Document Type

Dissertation

Date of Award

Spring 5-31-2018

Degree Name

Doctor of Philosophy in Mathematical Sciences - (Ph.D.)

Department

Mathematical Sciences

First Advisor

Shahriar Afkhami

Second Advisor

Lou Kondic

Third Advisor

Shawn Alexander Chester

Fourth Advisor

Denis L. Blackmore

Fifth Advisor

Christopher Batty

Abstract

This dissertation is developed in the field of Computational Fluid Dynamics (CFD) and it focuses on numerical simulations of the dynamics of thin viscoelastic films in different settings. The first part of this dissertation presents a novel computational investigation of thin viscoelastic films and drops, that are subject to the van der Waals interaction force, in two spatial dimensions. The liquid films are deposited on a flat solid substrate, that can have a zero or nonzero inclination with respect to the base.

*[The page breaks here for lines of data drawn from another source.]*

/-- **(iii) The (H2) integrand `∂ₜũ·m + ∑ᵢⱼ ∂ⱼũᵢ (mᵢmⱼ/ϱ + δᵢⱼ pV)`** is the tree's `momI` at the shell state
(`momI_shell`, the point data carry `∂ₜũ`, `∂ⱼũᵢ` by definition); measurable modification off `S` and the bound
`(9 + 2B) M · 2CV` on `S` (`abs_momI_shell_le`). [folklore] -/
theorem field_momI (hχc : ContinuousOn χe (Ioi 0)) (hfc : ContinuousOn f (Ioi 0)) (hB : ∀ a, 0 < a → |χe a| ≤ B)
    (hcl : IsClassicalEulerSolution (EulerEOS.monatomicExcess χe f) T ρ u θ) (ht' : t' < T)
    (hV : Measurable (uncurry V)) (hV0 : ∀ s x, 0 ≤ (V s x).1) (hVE : ∀ s x, 0 ≤ (V s x).2.2)
    (hVm : ∀ s x, ‖(V s x).2.1‖ ^ 2 ≤ 2 * (V s x).1 * (V s x).2.2)
    (hCV : ∀ s x, |(V s x).1| ≤ CV ∧ ‖(V s x).2.1‖ ≤ CV ∧ |(V s x).2.2| ≤ CV)
    (hM : ∀ s ∈ Icc 0 t', ∀ x, (pdAt T ρ u θ (s, x)).Bounded M) :
    (∀ z : ℝ × T3, ⟪Torus.timeDerivWithin (Ico 0 T) u z.1 z.2, (V z.1 z.2).2.1⟫_ℝ +
        ∑ i : Fin 3, ∑ j : Fin 3, Torus.partialDeriv j (fun y => u z.1 y i) z.2 *
          ((V z.1 z.2).2.1 i * (V z.1 z.2).2.1 j / (V z.1 z.2).1 + if i = j then (V z.1 z.2).1 *
            (2 / 3 * ((V z.1 z.2).2.2 / (V z.1 z.2).1 - ‖(V z.1 z.2).2.1‖ ^ 2 / (2 * (V z.1 z.2).1 ^ 2))) *
            χe (V z.1 z.2).1 else 0) =
      (pdAt T ρ u θ z).momI (EulerEOS.monatomicExcess χe f)
        ((V z.1 z.2).1, (V z.1 z.2).2.2 - ‖(V z.1 z.2).2.1‖ ^ 2 / (2 * (V z.1 z.2).1), (V z.1 z.2).2.1)) ∧
    Measurable ((Icc 0 t' ×ˢ (univ : Set T3)).piecewise (fun z =>
      ⟪Torus.timeDerivWithin (Ico 0 T) u z.1 z.2, (V z.1 z.2).2.1⟫_ℝ +
        ∑ i : Fin 3, ∑ j : Fin 3, Torus.partialDeriv j (fun y => u z.1 y i) z.2 *
          ((V z.1 z.2).2.1 i * (V z.1 z.2).2.1 j / (V z.1 z.2).1 + if i = j then (V z.1 z.2).1 *
            (2 / 3 * ((V z.1 z.2).2.2 / (V z.1 z.2).1 - ‖(V z.1 z.2).2.1‖ ^ 2 / (2 * (V z.1 z.2).1 ^ 2))) *
            χe (V z.1 z.2).1 else 0)) 0) ∧
    ∀ z ∈ Icc 0 t' ×ˢ (univ : Set T3), |⟪Torus.timeDerivWithin (Ico 0 T) u z.1 z.2, (V z.1 z.2).2.1⟫_ℝ +
        ∑ i : Fin 3, ∑ j : Fin 3, Torus.partialDeriv j (fun y => u z.1 y i) z.2 *
          ((V z.1 z.2).2.1 i * (V z.1 z.2).2.1 j / (V z.1 z.2).1 + if i = j then (V z.1 z.2).1 *
            (2 / 3 * ((V z.1 z.2).2.2 / (V z.1 z.2).1 - ‖(V z.1 z.2).2.1‖ ^ 2 / (2 * (V z.1 z.2).1 ^ 2))) *
            χe (V z.1 z.2).1 else 0)| ≤ (9 + 2 * B) * M * (2 * CV) := by
  have hid : ∀ z : ℝ × T3, ⟪Torus.timeDerivWithin (Ico 0 T) u z.1 z.2, (V z.1 z.2).2.1⟫_ℝ +
      ∑ i : Fin 3, ∑ j : Fin 3, Torus.partialDeriv j (fun y => u z.1 y i) z.2 *
        ((V z.1 z.2).2.1 i * (V z.1 z.2).2.1 j / (V z.1 z.2).1 + if i = j then (V z.1 z.2).1 *
          (2 / 3 * ((V z.1 z.2).2.2 / (V z.1 z.2).1 - ‖(V z.1 z.2).2.1‖ ^ 2 / (2 * (V z.1 z.2).1 ^ 2))) *
          χe (V z.1 z.2).1 else 0) =
      (pdAt T ρ u θ z).momI (EulerEOS.monatomicExcess χe f)
        ((V z.1 z.2).1, (V z.1 z.2).2.2 - ‖(V z.1 z.2).2.1‖ ^ 2 / (2 * (V z.1 z.2).1), (V z.1 z.2).2.1) :=
    fun z => momI_shell χe f (pdAt T ρ u θ z) (V z.1 z.2)
  obtain ⟨mr, mΘ, mrt, mΘt, mU, mUt, mgr, mgΘ, mgU, hr0⟩ := measurable_data_restrict hcl ht'
  refine ⟨hid, ?_, ?_⟩
  · rw [funext hid]
    exact measurable_modify_of_restrict (measurable_pieces (V := fun z : ↥(Icc 0 t' ×ˢ (univ : Set T3)) =>
      V (z : ℝ × T3).1 (z : ℝ × T3).2) hχc hfc (hV.comp measurable_subtype_coe) (fun z => hV0 _ _) mr mΘ mrt
      mΘt mU mUt mgr mgΘ mgU hr0 (measurable_const : Measurable fun _ : ℝ => (0 : ℝ))).2.1
  · rintro ⟨s, x⟩ ⟨hs, -⟩
    rw [hid]
    dsimp only
    have hd := hM s hs x
    have hM0 : 0 ≤ M := (abs_nonneg _).trans hd.1
    have hB0 : 0 ≤ B := (abs_nonneg _).trans (hB 1 one_pos)
    obtain ⟨h1, -, h3⟩ := hCV s x
    have hU1 : (V s x).1 ≤ CV := (le_abs_self _).trans h1
    have hU3 : (V s x).2.2 ≤ CV := (le_abs_self _).trans h3
    refine (abs_momI_shell_le f hB hd _ (hV0 s x) (hVE s x) (hVm s x)).trans ?_
    exact mul_le_mul_of_nonneg_left (by linarith) (by positivity)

The equation that governs the interfacial dynamics of the thin films and drops is obtained within the long-wave approximation of the Navier-Stokes equations, with the Jeffreys model for viscoelastic stresses. The effects of viscoelasticity and the substrate slippage on the dynamics of thin viscoelastic films are investigated. Moreover, the effects of viscoelasticity on drops that spread or recede on a prewetted flat substrate are analyzed. For dewetting films, the numerical results show the presence of multiple secondary droplets for higher values of the relaxation time, consistently with experimental findings. These secondary length scales are found to be suppressed by gravitational effects when the case of dewetting films on inverted planes is analyzed. For spreading and receding drops on flat, prewetted substrates, viscoelastic effects are found to lead to deviations from the Cox-Voinov law for partially wetting fluids. In general, viscoelasticity enhances the spreading and suppresses the retraction of viscoelastic drops, compared to Newtonian ones.

The second part of this dissertation presents a novel numerical investigation of the dynamics of free-boundary flows of viscoelastic liquid membranes, not necessarily deposited on solid substrates. The governing equation describes the balance of linear momentum, in which the stresses include the viscoelastic response to deformations of Maxwell type. A penalty method is utilized to enforce near incompressibility of the viscoelastic media, in which the penalty constant is proportional to the viscosity of the fluid. A finite element method is used, in which the slender geometry representing the liquid membrane is discretized by linear three-node triangular elements under plane stress conditions. Two applications of interest are considered for the numerical framework provided: shear flow, and extensional flow in drawing processes. Finally, the last part of this dissertation considers the expansion of the study of the dynamics of viscoelastic membranes by applying the general theory of shells, in which any application of loading or external forces causes both bending and stretching, so that buckling or wrinkling phenomena can be investigated as future work.